## Stored items
....

import Summits.QuantumFields.YangMills.Theorems.BalabanLadderROTWardSBP
import Summits.QuantumFields.YangMills.Theorems.LangevinControlUVOSLegsAtWeakCouplingCStubDensity
import Mathlib.Analysis.Calculus.MeanValue
import HarnessLib

/-!
# Crux `ROT` (stmt-QuantumFields-20042), infinitesimal Ward route (lane B) — II: the Taylor remainder, the Riemann count, the collar bound

Helper file (`--supports stmt-QuantumFields-20042`, lane `ym-rot-20042-p2`; vocabulary `Theorems/BalabanLadderROTWardDefs.lean`).
The three estimates that turn the exact summation-by-parts identity of `…WardSBP.lean` into a limit statement along schemes:

* §1 **continuum vs lattice generator** — for a compactly supported test function `F` the derivative `dF` is Lipschitz
  (`exists_lipschitz_fderiv`), hence the second-order Taylor remainder `‖F(y+v) − F(y) − dF(y)·v‖ ≤ K‖v‖²` (`norm_taylor_two_le`,
  mean-value inequality along the segment); the rotation generator field is the combination `Σᵢ (yᵢ⁰ ê_{i,1} − yᵢ¹ ê_{i,0})` of slot
  unit vectors (`rotField_eq_sum`), so `E_a F(x) − (D F)(a x) = Σᵢ (xᵢ⁰ ρ(a x, a ê_{i,1}) − xᵢ¹ ρ(a x, a ê_{i,0}))`
  (`latGen_sub_rotDeriv`), of norm `≤ 2 n K a² ‖x‖∞` (`norm_latGen_sub_rotDeriv_le`) and supported within `a` of `tsupport F`
  (`exists_mem_tsupport_of_latGen_sub_rotDeriv_ne_zero`);
* §2 **Riemann count** (`eventually_card_scaled_le`): along lattices with `a_k → 0⁺`, `a_k L_k → ∞`,
  `a_k^{4n} · #{x ∈ (box L_k)ⁿ : ‖a_k x‖ ≤ ρ+1}` is eventually bounded (tree `tendsto_riemann_sum` on a bump);
* §3 **collar bound at scaled-separated multi-sites** (`abs_torusMoment_le_of_scaled_separated`): the estimate inside the landed
  `Theorems.ROT.offDiagDensity_of_tendsto_latticeDist`, isolated — in the regime `0 < a ≤ min 1 ℓ₄`, `12a ≤ δ`, `L ≥ 14`, `L ≥ a⁻²`,
  at bulk multi-sites whose scaled points are pairwise `≥ δ` apart the unpacked `MomentBounds` estimate gives `|W(x)| ≤ (Cκ⁴)ⁿ a⁴ⁿ`,
  `κ = 24/δ + 2/ℓ₄ + 24` (tree `exists_collar_radius`, `exists_valMinAbs_ge_of_norm_le`).

Refs: Glimm–Jaffe 1987 §6.1 (lattice approximation, Riemann sums); tree toolkit VI-c (`…StubAssemblyUniformBoundMain.lean`),
`…AtWeakCouplingCStubDensity.lean` (`tendsto_riemann_sum`), `…SketchGermWardOrbit.lean` (style of the orbit calculus).  No
definition, no fact, no sorry.
-/

set_option autoImplicit false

....

Write the records out once more, word for word.

## EXERCISE RESPONSE
import Summits.QuantumFields.YangMills.Theorems.BalabanLadderROTWardSBP
import Summits.QuantumFields.YangMills.Theorems.LangevinControlUVOSLegsAtWeakCouplingCStubDensity
import Mathlib.Analysis.Calculus.MeanValue
import HarnessLib

/-!
# Crux `ROT` (stmt-QuantumFields-20042), infinitesimal Ward route (lane B) — II: the Taylor remainder, the Riemann count, the collar bound

Helper file (`--supports stmt-QuantumFields-20042`, lane `ym-rot-20042-p2`; vocabulary `Theorems/BalabanLadderROTWardDefs.lean`).
The three estimates that turn the exact summation-by-parts identity of `…WardSBP.lean` into a limit statement along schemes:

* §1 **continuum vs lattice generator** — for a compactly supported test function `F` the derivative `dF` is Lipschitz
  (`exists_lipschitz_fderiv`), hence the second-order Taylor remainder `‖F(y+v) − F(y) − dF(y)·v‖ ≤ K‖v‖²` (`norm_taylor_two_le`,
  mean-value inequality along the segment); the rotation generator field is the combination `Σᵢ (yᵢ⁰ ê_{i,1} − yᵢ¹ ê_{i,0})` of slot
  unit vectors (`rotField_eq_sum`), so `E_a F(x) − (D F)(a x) = Σᵢ (xᵢ⁰ ρ(a x, a ê_{i,1}) − xᵢ¹ ρ(a x, a ê_{i,0}))`
  (`latGen_sub_rotDeriv`), of norm `≤ 2 n K a² ‖x‖∞` (`norm_latGen_sub_rotDeriv_le`) and supported within `a` of `tsupport F`
  (`exists_mem_tsupport_of_latGen_sub_rotDeriv_ne_zero`);
* §2 **Riemann count** (`eventually_card_scaled_le`): along lattices with `a_k → 0⁺`, `a_k L_k → ∞`,
  `a_k^{4n} · #{x ∈ (box L_k)ⁿ : ‖a_k x‖ ≤ ρ+1}` is eventually bounded (tree `tendsto_riemann_sum` on a bump);
* §3 **collar bound at scaled-separated multi-sites** (`abs_torusMoment_le_of_scaled_separated`): the estimate inside the landed
  `Theorems.ROT.offDiagDensity_of_tendsto_latticeDist`, isolated — in the regime `0 < a ≤ min 1 ℓ₄`, `12a ≤ δ`, `L ≥ 14`, `L ≥ a⁻²`,
  at bulk multi-sites whose scaled points are pairwise `≥ δ` apart the unpacked `MomentBounds` estimate gives `|W(x)| ≤ (Cκ⁴)ⁿ a⁴ⁿ`,
  `κ = 24/δ + 2/ℓ₄ + 24` (tree `exists_collar_radius`, `exists_valMinAbs_ge_of_norm_le`).

Refs: Glimm–Jaffe 1987 §6.1 (lattice approximation, Riemann sums); tree toolkit VI-c (`…StubAssemblyUniformBoundMain.lean`),
`…AtWeakCouplingCStubDensity.lean` (`tendsto_riemann_sum`), `…SketchGermWardOrbit.lean` (style of the orbit calculus).  No
definition, no fact, no sorry.
-/

set_option autoImplicit false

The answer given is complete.